It can take a relatively minor incident to spawn political change, and Egypt has had its fair share of such events. In 1906, in what became known as the Denshwai incident, there was a bitter dispute between the British authorities and local peasants about, of all things, pigeon shooting. Some British ‘Tommies’ stationed in the area used local pigeons for target practice. These were far from being wild pigeons and the locals remonstrated angrily, but the soldiers, instead of compensating the villagers and leaving, joined in a fight which left one of the soldiers dead. A trial was held and six peasants from the Delta village were flogged and executed.
The incident was seen by Egyptians as highly unjust, and is considered effectively to have sparked the nationalistic movement of the early 20th century. Muslim and Coptic Egyptians joined forces to enter a new phase of political life that continued until the outbreak of the Egyptian Revolution of 23 July 1952, when all the parties were abolished. Political parties were later restored in November 1976, and have remained up to the present time.
No to segregation
In 1908 Boutros Ghali Pasha, a prominent Copt, was appointed prime minister, a post he held for three years. At the same time religious sectarianism was beginning to rear its ugly head and, in response, a group of Copts led by lawyer Akhnoukh Fanous thought to establish a Coptic Party which they called the Egyptian Party. Mainstream Copts, however, objected strongly to this move which they saw as a practice in segregation, and the attempt to form a Coptic party failed.

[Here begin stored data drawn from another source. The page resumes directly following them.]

import Summits.Ventures.PercRepro.S1LowRankExtension

/-!
# PercRepro — THE SHAPE `(rank 5 on 9) ⊕ (rank 3 on 5)` OF THE `(8, 6)` CELL (p2, gen 28; SUBCLAIM-S1 §6.10
(xvii)(p); PARTIAL — towards the `(8, 6)` capstone)

`M` coloop-free of rank `5` on `9` points (a corank-`4` part), `N` coloop-free of rank `3` on `5` points, all pairs
of rank `2`. The complements by size: `N_M(5, 4) ≤ s₅`, `N_M(5, 3) ≤ q₃ + s₆`, `N_M(5, 2) ≤ q₂ + t + s₇`;
`#U ≤ N_M(5, 4) + 5 N_M(5, 3) + 10 N_M(5, 2)`; `#Y ≥ 13 f_M(2) + 23 f_M(3) + 28 f_M(4) + 16 f_M(5)` with the
rank profile by sizes (`f_M(2) ≥ 36 + t + q₂`, `f_M(3) ≥ 84 − t + q₃ + r₅₃ + r₆₃`, `f_M(4) ≥ u₄ + r₅₄ + r₆₄ + r₇₄`,
`f_M(5) ≥ 10 + s₅ + s₆ + s₇`, the `k`-sets partitioned by rank), the extension incidence (`q₂ + q₃ ≤ 126 − s₅`:
a rank-`≤ 3` four-set kills its five extensions) and the rank-`2` counts `t ≤ 36`, `q₂ ≤ 18`, `p₅ ≤ 3`:
`Φ(8, 4) · #U ≤ #Y` (margin `≥ 250`). Nothing is claimed about any cell.

* the ranks by size on `9` points of rank `5`; `c025_eight_four_disjointSum_five_nine_three_five`.
Axioms: standard.
-/

open scoped Matroid

namespace PercRepro

namespace S1

open Set

variable {α : Type}

section RankFiveOnNine

variable {M : Matroid α} [M.Finite]

/-- The rank of a `k`-set as a natural with its bounds: `2 ≤ n ≤ min(k, 5)` and `k ≥ 9 − (5 − n + 1)` for `n < 5`. -/
theorem eRk_bounds_rank_five_nine (hM : M.eRank = ((5 : ℕ) : ℕ∞)) (hE : M.E.ncard = 9) (hcol : M.coloops = ∅)
    (hpairs : ∀ e ∈ M.E, ∀ f ∈ M.E, e ≠ f → M.eRk {e, f} = 2) {X : Set α} (hX : X ⊆ M.E) (h2 : 2 ≤ X.ncard) :
    ∃ n : ℕ, M.eRk X = (n : ℕ∞) ∧ 2 ≤ n ∧ n ≤ 5 ∧ n ≤ X.ncard ∧ (n < 5 → X.ncard + (5 - n + 1) ≤ 9) := by
  have hhi : M.eRk X ≤ M.eRank := M.eRk_le_eRank X
  rw [hM] at hhi
  obtain ⟨n, hn⟩ := ENat.ne_top_iff_exists.mp (ne_top_of_le_ne_top (by decide) hhi)
  have hlo := two_le_eRk_of_two_le_ncard hpairs hX h2
  have hsize : M.eRk X ≤ (X.ncard : ℕ∞) := by
    have := M.eRk_le_encard X
    rwa [← (M.ground_finite.subset hX).cast_ncard_eq] at this
  rw [← hn] at hlo hhi hsize
  refine ⟨n, hn.symm, by exact_mod_cast hlo, by exact_mod_cast hhi, by exact_mod_cast hsize, fun h => ?_⟩
  have hmiss := sub_add_one_le_ncard_ground_sdiff_of_coloops M hM hcol hX hn.symm h
  rw [ncard_sdiff' hX M.ground_finite, hE] at hmiss
  have := ncard_le_ncard hX M.ground_finite
  rw [hE] at this
  omega


/-- The `k`-sets of rank exactly `n`. -/
def rkSets (M : Matroid α) (k n : ℕ) : Set (Set α) :=
  {Q : Set α | Q ⊆ M.E ∧ Q.ncard = k ∧ M.eRk Q = (n : ℕ∞)}

/-- The `k`-sets of rank `n` are finite. -/
theorem rkSets_finite (k n : ℕ) : (rkSets M k n).Finite :=
  M.ground_finite.finite_subsets.subset (fun _ hQ => hQ.1)

omit [M.Finite] in
/-- The `k`-sets of rank `n` lie in the rank level `n`. -/
theorem rkSets_subset_rankSet (k n : ℕ) : rkSets M k n ⊆ rankSet M n := fun _ hQ => ⟨hQ.1, hQ.2.2⟩

/-- The number of `k`-sets on `9` points. -/
theorem ncard_kSets (hE : M.E.ncard = 9) (k : ℕ) : {A : Set α | A ⊆ M.E ∧ A.ncard = k}.ncard = Nat.choose 9 k := by
  rw [ncard_setOf_subset_ncard_eq M.ground_finite k, hE]

/-- A `k`-set (`2 ≤ k ≤ 9`) lies in `rankTwoSets k ∪ rkSets k 3 ∪ rkSets k 4 ∪ rkSets k 5`. -/
theorem mem_rank_classes (hM : M.eRank = ((5 : ℕ) : ℕ∞)) (hE : M.E.ncard = 9) (hcol : M.coloops = ∅)
    (hpairs : ∀ e ∈ M.E, ∀ f ∈ M.E, e ≠ f → M.eRk {e, f} = 2) {X : Set α} (hX : X ⊆ M.E) (h2 : 2 ≤ X.ncard) :
    X ∈ rankTwoSets M X.ncard ∪ rkSets M X.ncard 3 ∪ rkSets M X.ncard 4 ∪ rkSets M X.ncard 5 := by
  obtain ⟨n, hn, hn2, hn5, -, -⟩ := eRk_bounds_rank_five_nine hM hE hcol hpairs hX h2
  rcases Nat.lt_or_ge n 3 with h | h
  · left; left; left; refine ⟨hX, rfl, ?_⟩; rw [hn]; have : n = 2 := by omega
    rw [this]; rfl
  rcases Nat.lt_or_ge n 4 with h' | h'
  · left; left; right; refine ⟨hX, rfl, ?_⟩; rw [hn]; have : n = 3 := by omega
    rw [this]
  rcases Nat.lt_or_ge n 5 with h'' | h''
  · left; right; refine ⟨hX, rfl, ?_⟩; rw [hn]; have : n = 4 := by omega
    rw [this]
  · right; refine ⟨hX, rfl, ?_⟩; rw [hn]; have : n = 5 := by omega
    rw [this]

/-- The `k`-sets are covered by the four rank classes: `C(9, k) ≤ t_k + r_{k3} + r_{k4} + s_k`. -/
theorem choose_le_rank_classes (hM : M.eRank = ((5 : ℕ) : ℕ∞)) (hE : M.E.ncard = 9) (hcol : M.coloops = ∅)
    (hpairs : ∀ e ∈ M.E, ∀ f ∈ M.E, e ≠ f → M.eRk {e, f} = 2) (k : ℕ) (hk : 2 ≤ k) :
    Nat.choose 9 k ≤ (rankTwoSets M k).ncard + (rkSets M k 3).ncard + (rkSets M k 4).ncard + (rkSets M k 5).ncard := by
  have hsub : {A : Set α | A ⊆ M.E ∧ A.ncard = k} ⊆
      rankTwoSets M k ∪ rkSets M k 3 ∪ rkSets M k 4 ∪ rkSets M k 5 := by
    rintro A ⟨hAE, hAk⟩
    have := mem_rank_classes hM hE hcol hpairs hAE (by omega)
    rwa [hAk] at this
  have h := ncard_le_ncard hsub (((rankTwoSets_finite M k).union (rkSets_finite k 3)).union (rkSets_finite k 4) |>.union
    (rkSets_finite k 5))
  rw [ncard_kSets hE] at h
  refine h.trans ((ncard_union_le _ _).trans ?_)
  exact Nat.add_le_add_right ((ncard_union_le _ _).trans (Nat.add_le_add_right (ncard_union_le _ _) _)) _

/-- No rank-`2` sets of size `≥ 6`, no rank-`3` sets of size `≥ 7`, no rank-`4` sets of size `≥ 8`. -/
theorem rkSets_eq_empty_of_big (hM : M.eRank = ((5 : ℕ) : ℕ∞)) (hE : M.E.ncard = 9) (hcol : M.coloops = ∅)
    {k n : ℕ} (hn : n < 5) (hk : 9 < k + (5 - n + 1)) : rkSets M k n = ∅ := by
  rw [eq_empty_iff_forall_notMem]
  rintro X ⟨hXE, hXk, hXn⟩
  have hmiss := sub_add_one_le_ncard_ground_sdiff_of_coloops M hM hcol hXE hXn hn
  rw [ncard_sdiff' hXE M.ground_finite, hE, hXk] at hmiss
  have := ncard_le_ncard hXE M.ground_finite
  rw [hE] at this
  omega

/-- No `k`-set has rank `n > k`. -/
theorem rkSets_eq_empty_of_lt {k n : ℕ} (hk : k < n) : rkSets M k n = ∅ := by
  rw [eq_empty_iff_forall_notMem]
  rintro X ⟨hXE, hXk, hXn⟩
  have := M.eRk_le_encard X
  rw [hXn, ← (M.ground_finite.subset hXE).cast_ncard_eq, hXk] at this
  have h' : n ≤ k := by exact_mod_cast this
  omega

/-- No rank-`2` set has more than `5` points. -/
theorem rankTwoSets_eq_empty_of_big (hM : M.eRank = ((5 : ℕ) : ℕ∞)) (hE : M.E.ncard = 9) (hcol : M.coloops = ∅)
    {k : ℕ} (hk : 5 < k) : rankTwoSets M k = ∅ := by
  rw [eq_empty_iff_forall_notMem]
  rintro X ⟨hXE, hXk, hX2⟩
  have hX2' : M.eRk X = ((2 : ℕ) : ℕ∞) := hX2
  have hmiss := sub_add_one_le_ncard_ground_sdiff_of_coloops M hM hcol hXE hX2' (by norm_num)
  rw [ncard_sdiff' hXE M.ground_finite, hE, hXk] at hmiss
  have := ncard_le_ncard hXE M.ground_finite
  rw [hE] at this
  omega

/-- `f(2) ≥ 36 + t + q₂`. -/
theorem f2_ge_rank_five_nine (hE : M.E.ncard = 9) (hpairs : ∀ e ∈ M.E, ∀ f ∈ M.E, e ≠ f → M.eRk {e, f} = 2) :
    36 + (rankTwoSets M 3).ncard + (rankTwoSets M 4).ncard ≤ (rankSet M 2).ncard := by
  have hf2 : {A : Set α | A ⊆ M.E ∧ A.ncard = 2}.Finite := M.ground_finite.finite_subsets.subset (fun _ hA => hA.1)
  have hsub : {A : Set α | A ⊆ M.E ∧ A.ncard = 2} ∪ rankTwoSets M 3 ∪ rankTwoSets M 4 ⊆ rankSet M 2 := by
    rintro A ((⟨hAE, h2⟩ | ⟨hAE, -, h⟩) | ⟨hAE, -, h⟩)
    · refine ⟨hAE, ?_⟩
      obtain ⟨x, y, hxy, rfl⟩ := ncard_eq_two.mp h2
      rw [hpairs x (hAE (by simp)) y (hAE (by simp)) hxy]; rfl
    · exact ⟨hAE, h⟩
    · exact ⟨hAE, h⟩
  have h := ncard_le_ncard hsub (rankSet_finite M 2)
  rw [ncard_union_eq (by rw [Set.disjoint_left]; rintro A (⟨-, h2⟩ | ⟨-, h3, -⟩) ⟨-, h4, -⟩ <;> omega)
      ((hf2.union (rankTwoSets_finite M 3))) (rankTwoSets_finite M 4),
    ncard_union_eq (by rw [Set.disjoint_left]; rintro A ⟨-, h2⟩ ⟨-, h3, -⟩; omega) hf2 (rankTwoSets_finite M 3),
    ncard_kSets hE, show Nat.choose 9 2 = 36 by decide] at h
  exact h

/-- `f(3) ≥ (84 − t) + q₃ + r₅₃ + r₆₃`, `f(4) ≥ u₄ + r₅₄ + r₆₄ + r₇₄`, `f(5) ≥ 10 + s₅ + s₆ + s₇`. -/
theorem f345_ge_rank_five_nine (hM : M.eRank = ((5 : ℕ) : ℕ∞)) (hE : M.E.ncard = 9) (hcol : M.coloops = ∅)
    (hpairs : ∀ e ∈ M.E, ∀ f ∈ M.E, e ≠ f → M.eRk {e, f} = 2) :
    (84 - (rankTwoSets M 3).ncard) + (rkSets M 4 3).ncard + (rkSets M 5 3).ncard + (rkSets M 6 3).ncard ≤
      (rankSet M 3).ncard ∧
    (rkSets M 4 4).ncard + (rkSets M 5 4).ncard + (rkSets M 6 4).ncard + (rkSets M 7 4).ncard ≤ (rankSet M 4).ncard ∧
    10 + (rkSets M 5 5).ncard + (rkSets M 6 5).ncard + (rkSets M 7 5).ncard ≤ (rankSet M 5).ncard := by
  refine ⟨?_, ?_, ?_⟩
  · -- the `3`-sets of rank `3` are all `3`-sets but the rank-`2` triples
    have h3 : (rkSets M 3 3).ncard + (rankTwoSets M 3).ncard ≥ 84 := by
      have := choose_le_rank_classes hM hE hcol hpairs 3 (by norm_num)
      rw [rkSets_eq_empty_of_lt (M := M) (k := 3) (n := 4) (by norm_num),
        rkSets_eq_empty_of_lt (M := M) (k := 3) (n := 5) (by norm_num), ncard_empty,
        show Nat.choose 9 3 = 84 by decide] at this
      omega
    have hsub : rkSets M 3 3 ∪ rkSets M 4 3 ∪ rkSets M 5 3 ∪ rkSets M 6 3 ⊆ rankSet M 3 := by
      rintro A (((hA | hA) | hA) | hA) <;> exact rkSets_subset_rankSet _ _ hA
    have h := ncard_le_ncard hsub (rankSet_finite M 3)
    rw [ncard_union_eq (by rw [Set.disjoint_left]; rintro A ((⟨-, h3', -⟩ | ⟨-, h4', -⟩) | ⟨-, h5', -⟩) ⟨-, h6', -⟩ <;> omega)
        (((rkSets_finite 3 3).union (rkSets_finite 4 3)).union (rkSets_finite 5 3)) (rkSets_finite 6 3),
      ncard_union_eq (by rw [Set.disjoint_left]; rintro A (⟨-, h3', -⟩ | ⟨-, h4', -⟩) ⟨-, h5', -⟩ <;> omega)
        ((rkSets_finite 3 3).union (rkSets_finite 4 3)) (rkSets_finite 5 3),
      ncard_union_eq (by rw [Set.disjoint_left]; rintro A ⟨-, h3', -⟩ ⟨-, h4', -⟩; omega) (rkSets_finite 3 3)
        (rkSets_finite 4 3)] at h
    omega
  · have hsub : rkSets M 4 4 ∪ rkSets M 5 4 ∪ rkSets M 6 4 ∪ rkSets M 7 4 ⊆ rankSet M 4 := by
      rintro A (((hA | hA) | hA) | hA) <;> exact rkSets_subset_rankSet _ _ hA
    have h := ncard_le_ncard hsub (rankSet_finite M 4)
    rw [ncard_union_eq (by rw [Set.disjoint_left]; rintro A ((⟨-, h4', -⟩ | ⟨-, h5', -⟩) | ⟨-, h6', -⟩) ⟨-, h7', -⟩ <;> omega)
        (((rkSets_finite 4 4).union (rkSets_finite 5 4)).union (rkSets_finite 6 4)) (rkSets_finite 7 4),
      ncard_union_eq (by rw [Set.disjoint_left]; rintro A (⟨-, h4', -⟩ | ⟨-, h5', -⟩) ⟨-, h6', -⟩ <;> omega)
        ((rkSets_finite 4 4).union (rkSets_finite 5 4)) (rkSets_finite 6 4),
      ncard_union_eq (by rw [Set.disjoint_left]; rintro A ⟨-, h4', -⟩ ⟨-, h5', -⟩; omega) (rkSets_finite 4 4)
        (rkSets_finite 5 4)] at h
    exact h
  · -- `E`, the nine `8`-sets (all span), the spanning `5`-, `6`-, `7`-sets
    have h8 : (rkSets M 8 5).ncard ≥ 9 := by
      have := choose_le_rank_classes hM hE hcol hpairs 8 (by norm_num)
      rw [rankTwoSets_eq_empty_of_big hM hE hcol (k := 8) (by norm_num),
        rkSets_eq_empty_of_big hM hE hcol (k := 8) (n := 3) (by norm_num) (by norm_num),
        rkSets_eq_empty_of_big hM hE hcol (k := 8) (n := 4) (by norm_num) (by norm_num), ncard_empty,
        show Nat.choose 9 8 = 9 by decide] at this
      omega
    have hsub : {M.E} ∪ rkSets M 8 5 ∪ rkSets M 5 5 ∪ rkSets M 6 5 ∪ rkSets M 7 5 ⊆ rankSet M 5 := by
      rintro A ((((hA | hA) | hA) | hA) | hA)
      · rw [mem_singleton_iff] at hA; subst hA
        exact ⟨subset_rfl, by rw [M.eRk_ground, hM]⟩
      all_goals exact rkSets_subset_rankSet _ _ hA
    have hE9 : Disjoint ({M.E} : Set (Set α)) (rkSets M 8 5) := by
      rw [Set.disjoint_left]
      rintro A hA ⟨-, h8', -⟩
      rw [mem_singleton_iff] at hA; subst hA; omega
    have h := ncard_le_ncard hsub (rankSet_finite M 5)
    rw [ncard_union_eq (by
          rw [Set.disjoint_left]
          rintro A (((hA | ⟨-, h8', -⟩) | ⟨-, h5', -⟩) | ⟨-, h6', -⟩) ⟨-, h7', -⟩
          · rw [mem_singleton_iff] at hA; subst hA; omega
          all_goals omega) ((((finite_singleton _).union (rkSets_finite 8 5)).union (rkSets_finite 5 5)).union
          (rkSets_finite 6 5)) (rkSets_finite 7 5),
      ncard_union_eq (by
          rw [Set.disjoint_left]
          rintro A ((hA | ⟨-, h8', -⟩) | ⟨-, h5', -⟩) ⟨-, h6', -⟩
          · rw [mem_singleton_iff] at hA; subst hA; omega
          all_goals omega) (((finite_singleton _).union (rkSets_finite 8 5)).union (rkSets_finite 5 5))
          (rkSets_finite 6 5),
      ncard_union_eq (by
          rw [Set.disjoint_left]
          rintro A (hA | ⟨-, h8', -⟩) ⟨-, h5', -⟩
          · rw [mem_singleton_iff] at hA; subst hA; omega
          · omega) ((finite_singleton _).union (rkSets_finite 8 5)) (rkSets_finite 5 5),
      ncard_union_eq hE9 (finite_singleton _) (rkSets_finite 8 5), ncard_singleton] at h
    omega

/-- The partitions of the `4`-, `5`-, `6`-, `7`-sets by rank (as lower bounds). -/
theorem partitions_rank_five_nine (hM : M.eRank = ((5 : ℕ) : ℕ∞)) (hE : M.E.ncard = 9) (hcol : M.coloops = ∅)
    (hpairs : ∀ e ∈ M.E, ∀ f ∈ M.E, e ≠ f → M.eRk {e, f} = 2) :
    126 ≤ (rankTwoSets M 4).ncard + (rkSets M 4 3).ncard + (rkSets M 4 4).ncard ∧
    126 ≤ (rankTwoSets M 5).ncard + (rkSets M 5 3).ncard + (rkSets M 5 4).ncard + (rkSets M 5 5).ncard ∧
    84 ≤ (rkSets M 6 3).ncard + (rkSets M 6 4).ncard + (rkSets M 6 5).ncard ∧
    36 ≤ (rkSets M 7 4).ncard + (rkSets M 7 5).ncard := by
  refine ⟨?_, ?_, ?_, ?_⟩
  · have := choose_le_rank_classes hM hE hcol hpairs 4 (by norm_num)
    rw [rkSets_eq_empty_of_lt (M := M) (k := 4) (n := 5) (by norm_num), ncard_empty,
      show Nat.choose 9 4 = 126 by decide] at this
    omega
  · have := choose_le_rank_classes hM hE hcol hpairs 5 (by norm_num)
    rw [show Nat.choose 9 5 = 126 by decide] at this
    exact this
  · have := choose_le_rank_classes hM hE hcol hpairs 6 (by norm_num)
    rw [rankTwoSets_eq_empty_of_big hM hE hcol (k := 6) (by norm_num), ncard_empty,
      show Nat.choose 9 6 = 84 by decide] at this
    omega
  · have := choose_le_rank_classes hM hE hcol hpairs 7 (by norm_num)
    rw [rankTwoSets_eq_empty_of_big hM hE hcol (k := 7) (by norm_num),
      rkSets_eq_empty_of_big hM hE hcol (k := 7) (n := 3) (by norm_num) (by norm_num), ncard_empty,
      show Nat.choose 9 7 = 36 by decide] at this
    omega

end RankFiveOnNine

end S1

end PercRepro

The National Party was set up under nationalist leader Mustafa Kamel. It was the dominating current that carried the Egyptian tide against the British occupation of Egypt which had begun in 1882. Kamel delivered his address to the people—some 7,000 attended—at Zezinia Theatre in Alexandria, following which great numbers flocked to join the National Party. The first meeting of the general assembly was held in December 1907 and was attended by about 1,000 members.
The general assembly elected the Administrative Committee under the presidency of Mustafa Kamel; Wissa Wassef, another prominent Copt, was elected to this committee. The mouthpiece of the party was ++Al-Liwaa’++ newspaper.
Exchanging one master for another
The party’s ideology was based on ousting the British while remaining loyal to the Khedive and Ottoman sovereignty, which it recognised as the legal authority of Egypt. Kamel believed in the Islamic league, both religiously and politically. The Copts opposed British occupation but were not in favour of exchanging their British master for another, the Ottoman, and so, all except a handful that included Wissa Wassef and Morqos Hanna, declined to join Mustafa Kamel’s movement.
Most Copts did not regard Kamel as a pure patriot, and by August 1908 the Coptic members, including Wissa Wassef himself, had resigned from membership of the party. Even the most eloquent speeches of Mustafa Kamel, who was a gifted orator, would not win over the Copts. In Alexandria 1897 Kamel said: “The Muslims and the Copts form one people, tied by same traditions and customs, and cannot be, for ever, divided.” In June 1900 he said in Alexandria: “How can a patriotic man be able to call for hatred and conflict, for the Copts are our brothers who are tied with us with the most honorable relations; we have existed for centuries with them in complete agreement together.” Yet the rift between the Copts and the National Party was never repaired.
Egyptians first and foremost
Mustafa Kamel was succeeded by Mohamed Farid, who, in an attempt to gain the confidence of the Copts, met Pope Kyrillos V and Salem Sidhom Tadros, a prominent Copt. In a speech given at Alexandria on 5 August 1908 Farid said: “Put away the divisions, hatred and religious differences, and be brothers and sons of one Nation; in other words be, before every thing, Egyptians.” On Farid’s death the Pope sent a Coptic delegation to attend the funeral.
Al-Umma (the Nation) Party was established by group of intellectuals and leaders of the enlightenment movement, including Lutfi al-Sayed, Taha Hussein, Qassim Amin, Talaat Harb and Mahmoud Pasha Suleiman, who became the party chairman. Its members included the Coptic intellectuals and activists Salama Mousa, Bassili Tadros, Fakhri Abdel-Nour, Senout Bey Hanna, Andrawis Bishara, Elias Bishara and Bushra Hanna. The moderate, Al-Umma party stood for complete independence, even from the Ottoman state, together with complete state integrity which excluded Islamic religious subsidiaries. The party’s official voice was the Al-Gareeda newspaper.